What Sarvam 30B Can Do?

The 30B is built for real world deployment where speed and efficiency matter. It handles live multilingual voice calls, executes tool calls mid-conversation, and does all of this on resource constrained hardware without stuttering. On Samvaad (Sarvam’s conversational agent platform) it is already managing real phone conversations in Hindi and Tamil. The 2.4B active parameter design is not a compromise, it is the whole point.
Where it genuinely stands out is how it competes against much larger models on coding and math. It scores 97.0 on Math500 and 70.0 on LiveCodeBench, outperforming several models with significantly more active compute. For a deployment focused model those numbers are unexpected.
Limitations
SWE-Bench Verified at 34.0 is where the 30B shows its ceiling. Complex real world software engineering tasks remain challenging. If you are building something that requires deep code understanding across large repositories, the 30B will struggle. The 105B handles that better, and even then stronger options exist for pure coding workloads.

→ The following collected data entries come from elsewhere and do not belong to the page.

/-- A finite set of `7/10`-separated particles inside a slab-disc of thickness `R` and radius
`C √(L R)` (`R, C, L ≥ 1`) has at most `216 C² L R²` members: the slab packing bound at
`ρ = C √(L R)`, `ρ² = C² L R`. [folklore] -/
theorem coinScaleRatio_class_card_le
    (hSlab : ∀ (N : ℕ) (x : Fin N → E3), (∀ j k : Fin N, j ≠ k → (7 : ℝ) / 10 ≤ dist (x j) (x k)) →
      ∀ (R ρ : ℝ), 1 ≤ R → 1 ≤ ρ → ∀ (z : E3) (A : E3 →ₗᵢ[ℝ] E3) (S : Finset (Fin N)),
        (∀ p ∈ S, |(A (x p - z)) 2| ≤ R ∧ dist (x p) z ≤ ρ) →
        (S.card : ℝ) ≤ 216 * ρ ^ 2 * R)
    {N : ℕ} (x : Fin N → E3) (hsep : ∀ j k : Fin N, j ≠ k → (7 : ℝ) / 10 ≤ dist (x j) (x k))
    {R C L : ℝ} (hR : 1 ≤ R) (hC : 1 ≤ C) (hL : 1 ≤ L) (z : E3) (A : E3 →ₗᵢ[ℝ] E3)
    (S : Finset (Fin N))
    (hS : ∀ p ∈ S, |(A (x p - z)) 2| ≤ R ∧ dist (x p) z ≤ C * Real.sqrt (L * R)) :
    (S.card : ℝ) ≤ 216 * C ^ 2 * L * R ^ 2 := by
  have hρ : 1 ≤ C * Real.sqrt (L * R) :=
    one_le_mul_of_one_le_of_one_le hC (Real.one_le_sqrt.2 (by nlinarith))
  have hs : Real.sqrt (L * R) ^ 2 = L * R := Real.sq_sqrt (by positivity)
  calc (S.card : ℝ) ≤ 216 * (C * Real.sqrt (L * R)) ^ 2 * R :=
      hSlab N x hsep R (C * Real.sqrt (L * R)) hR hρ z A S hS
    _ = 216 * C ^ 2 * L * R ^ 2 := by rw [mul_pow, hs]; ring

/-- The label classes partition the particles: `∑_{l ∈ lab(univ)} #{p : lab p = l} = N`.
[folklore] -/
theorem coinScaleRatio_sum_card_classes {N : ℕ} (lab : Fin N → ℕ) :
    ∑ l ∈ Finset.univ.image lab, ((Finset.univ.filter fun p : Fin N => lab p = l).card : ℝ) = N := by
  rw [← Nat.cast_sum, ← Finset.card_eq_sum_card_image lab Finset.univ, Finset.card_univ,
    Fintype.card_fin]

/-- The equally-labelled ordered pairs are counted class by class:
`#{(p,q) : lab p = lab q} = ∑_{l ∈ lab(univ)} #{p : lab p = l}²`. [folklore] -/
theorem coinScaleRatio_card_samelabel_eq {N : ℕ} (lab : Fin N → ℕ) :
    ((Finset.univ.filter fun p : Fin N × Fin N => lab p.1 = lab p.2).card : ℝ) =
      ∑ l ∈ Finset.univ.image lab,
        ((Finset.univ.filter fun p : Fin N => lab p = l).card : ℝ) ^ 2 := by
  classical
  rw [Finset.card_eq_sum_card_fiberwise (f := fun p : Fin N × Fin N => lab p.1)
    (s := Finset.univ.filter fun p : Fin N × Fin N => lab p.1 = lab p.2)
    (t := Finset.univ.image lab)
    (fun p _ => Finset.mem_coe.2 (Finset.mem_image_of_mem lab (Finset.mem_univ p.1))),
    Nat.cast_sum]
  refine Finset.sum_congr rfl fun l _ => ?_
  have e : ((Finset.univ.filter fun p : Fin N × Fin N => lab p.1 = lab p.2).filter
      fun p : Fin N × Fin N => lab p.1 = l) =
      (Finset.univ.filter fun p : Fin N => lab p = l) ×ˢ
        (Finset.univ.filter fun p : Fin N => lab p = l) := by
    ext p
    simp only [Finset.mem_filter, Finset.mem_product, Finset.mem_univ, true_and]
    constructor
    · rintro ⟨h1, h2⟩
      exact ⟨h2, h1.symm.trans h2⟩
    · rintro ⟨h1, h2⟩
      exact ⟨h1.trans h2.symm, h1⟩
  rw [e, Finset.card_product, Nat.cast_mul, sq]

/-- If every label class has at most `B` members, the number of equally-labelled ordered pairs is
at most `N B`. [folklore] -/
theorem coinScaleRatio_samelabel_le {N : ℕ} (lab : Fin N → ℕ) {B : ℝ}
    (hB : ∀ l : ℕ, ((Finset.univ.filter fun p : Fin N => lab p = l).card : ℝ) ≤ B) :
    ((Finset.univ.filter fun p : Fin N × Fin N => lab p.1 = lab p.2).card : ℝ) ≤ N * B := by
  rw [coinScaleRatio_card_samelabel_eq lab, ← coinScaleRatio_sum_card_classes lab, Finset.sum_mul]
  refine Finset.sum_le_sum fun l _ => ?_
  rw [sq]
  exact mul_le_mul_of_nonneg_left (hB l) (Nat.cast_nonneg _)

/-- Equally-labelled close pairs, class by class, are close pairs: for any finite set `H` of
labels, `∑_{l ∈ H} #{(p,q) ∈ S_l × S_l : dist ≤ L} ≤ F(L)` (the class-pair sets are pairwise
disjoint). [folklore] -/
theorem coinScaleRatio_sum_card_classpairs_le {N : ℕ} (x : Fin N → E3) (lab : Fin N → ℕ)
    (H : Finset ℕ) (L : ℝ) :
    ∑ l ∈ H, ((((Finset.univ.filter fun p : Fin N => lab p = l) ×ˢ
        (Finset.univ.filter fun p : Fin N => lab p = l)).filter
          fun p : Fin N × Fin N => dist (x p.1) (x p.2) ≤ L).card : ℝ) ≤
      ((Finset.univ.filter fun p : Fin N × Fin N => dist (x p.1) (x p.2) ≤ L).card : ℝ) := by
  classical
  have hdisj : (H : Set ℕ).PairwiseDisjoint fun l =>
      ((Finset.univ.filter fun p : Fin N => lab p = l) ×ˢ
        (Finset.univ.filter fun p : Fin N => lab p = l)).filter
          fun p : Fin N × Fin N => dist (x p.1) (x p.2) ≤ L := by
    intro l _ l' _ hne
    refine Finset.disjoint_left.2 fun p hp hp' => ?_
    simp only [Finset.mem_filter, Finset.mem_product, Finset.mem_univ, true_and] at hp hp'
    exact hne (hp.1.1.symm.trans hp'.1.1)
  have hsub : (H.biUnion fun l =>
      ((Finset.univ.filter fun p : Fin N => lab p = l) ×ˢ
        (Finset.univ.filter fun p : Fin N => lab p = l)).filter
          fun p : Fin N × Fin N => dist (x p.1) (x p.2) ≤ L) ⊆
      Finset.univ.filter fun p : Fin N × Fin N => dist (x p.1) (x p.2) ≤ L := by
    intro p hp
    obtain ⟨l, -, hp⟩ := Finset.mem_biUnion.1 hp
    exact Finset.mem_filter.2 ⟨Finset.mem_univ _, (Finset.mem_filter.1 hp).2⟩
  have h := Finset.card_le_card hsub
  rw [Finset.card_biUnion hdisj] at h
  exact_mod_cast h

/-- If two particles are more than `D` apart, every particle has some particle more than `D/2`
away (triangle inequality). [folklore] -/
theorem coinScaleRatio_exists_far {N : ℕ} (x : Fin N → E3) {D : ℝ} {p₀ q₀ : Fin N}
    (h : D < dist (x p₀) (x q₀)) (i : Fin N) : ∃ j : Fin N, D / 2 < dist (x j) (x i) := by
  by_contra hcon
  push Not at hcon
  have h3 := dist_triangle (x p₀) (x i) (x q₀)
  rw [dist_comm (x i) (x q₀)] at h3
  linarith [hcon p₀, hcon q₀]

/-- **Pair count from the path count.** In a `23/20`-connected configuration containing two
particles more than `L' - R` apart (`0 ≤ R`, `2R ≤ L'`), every particle has at least
`(10/23)(L' - R) ≥ (5/23) L'` particles within `L'`; summing over the particles,
`F(L') ≥ (5/23) L' N`. [folklore] -/
theorem coinScaleRatio_pairs_lower
    (hPC : ∀ (N : ℕ) (x : Fin N → E3) (ρ : ℝ), 0 < ρ →
      (∀ S : Finset (Fin N), S.Nonempty → Sᶜ.Nonempty → ∃ p ∈ S, ∃ k ∈ Sᶜ, dist (x p) (x k) ≤ ρ) →
      ∀ (i : Fin N) (L : ℝ), 0 ≤ L → (∃ j : Fin N, L < dist (x j) (x i)) →
        L / ρ ≤ ((Finset.univ.filter fun j : Fin N => dist (x j) (x i) ≤ L).card : ℝ))
    {N : ℕ} (x : Fin N → E3)
    (hconn : ∀ S : Finset (Fin N), S.Nonempty → Sᶜ.Nonempty →
      ∃ p ∈ S, ∃ k ∈ Sᶜ, dist (x p) (x k) ≤ 23 / 20)
    {L' R : ℝ} (hR : 0 ≤ R) (hRL : 2 * R ≤ L') {p₀ q₀ : Fin N}
    (hd : L' - R < dist (x p₀) (x q₀)) :
    5 / 23 * L' * N ≤
      ((Finset.univ.filter fun p : Fin N × Fin N => dist (x p.1) (x p.2) ≤ L').card : ℝ) := by
  classical
  have e := glueC5_sum_card_dist x (fun d => d ≤ L')
  refine le_trans ?_ e.le
  have key : ∀ i : Fin N, 5 / 23 * L' ≤
      ((Finset.univ.filter fun j : Fin N => dist (x j) (x i) ≤ L').card : ℝ) := by
    intro i
    obtain ⟨j, hj⟩ := coinScaleRatio_exists_far x hd i
    have h0 : 0 ≤ (L' - R) / 2 := by linarith
    have hpc := hPC N x (23 / 20) (by norm_num) hconn i ((L' - R) / 2) h0 ⟨j, hj⟩
    have hsub : (Finset.univ.filter fun j : Fin N => dist (x j) (x i) ≤ (L' - R) / 2) ⊆
        (Finset.univ.filter fun j : Fin N => dist (x j) (x i) ≤ L') := by
      intro k hk
      simp only [Finset.mem_filter, Finset.mem_univ, true_and] at hk ⊢
      linarith
    have hmono : ((Finset.univ.filter fun j : Fin N => dist (x j) (x i) ≤ (L' - R) / 2).card : ℝ) ≤
        ((Finset.univ.filter fun j : Fin N => dist (x j) (x i) ≤ L').card : ℝ) := by
      exact_mod_cast Finset.card_le_card hsub
    have h5 : 5 / 23 * L' ≤ (L' - R) / 2 / (23 / 20) := by
      rw [le_div_iff₀ (by norm_num : (0 : ℝ) < 23 / 20)]
      linarith
    linarith
  calc 5 / 23 * L' * N = ∑ _i : Fin N, 5 / 23 * L' := by
        rw [Finset.sum_const, Finset.card_univ, Fintype.card_fin, nsmul_eq_mul]; ring
    _ ≤ _ := Finset.sum_le_sum fun i _ => key i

But for conversational deployment, voice, multilingual tool use, and real time applications it is genuinely hard to find an open source alternative at this size that performs as consistently.
Related: How Sarvam AI Outscored Gemini in India’s Toughest Document Test
How to run them locally?
Not on Ollama. If that’s where you were heading, there’s nothing there yet except Sarvam-1, which is their older model and not what we’re talking about.
The official options are HuggingFace with Transformers, SGLang, and vLLM. The vLLM path is the messiest of the three right now. Native support isn’t merged yet so you’re either building from source or running a hotpatch script. It works, but it’s not a five minute setup.
SGLang is the cleanest path at the moment. HuggingFace Transformers works too if you just want to get something running quickly.
Both models are available for download on HuggingFace and AI Kosh. The HuggingFace model pages have the most up to date setup instructions since they get updated as support improves.
If you don’t have the hardware or just don’t want to deal with the setup, Sarvam has an official API for both models. It’s OpenAI-compatible & Worth checking out their official API documentation if that’s the easier path for you.
Also Read: How GLM-5 Became the Most Talked-About “Nvidia-Free” AI Model This Week
So where does this leave us?
Two production-ready open source models with Apache 2.0 licenses that you can download today. One handles real-time voice calls in Hindi and Tamil on constrained hardware. The other matches frontier closed models on agentic benchmarks. Both came out of the same lab, trained entirely in India on Indian compute.
Whether that impresses you or not probably depends on what you expected open source to look like in 2026. For me it’s getting harder to argue that you need a paid API for most workloads.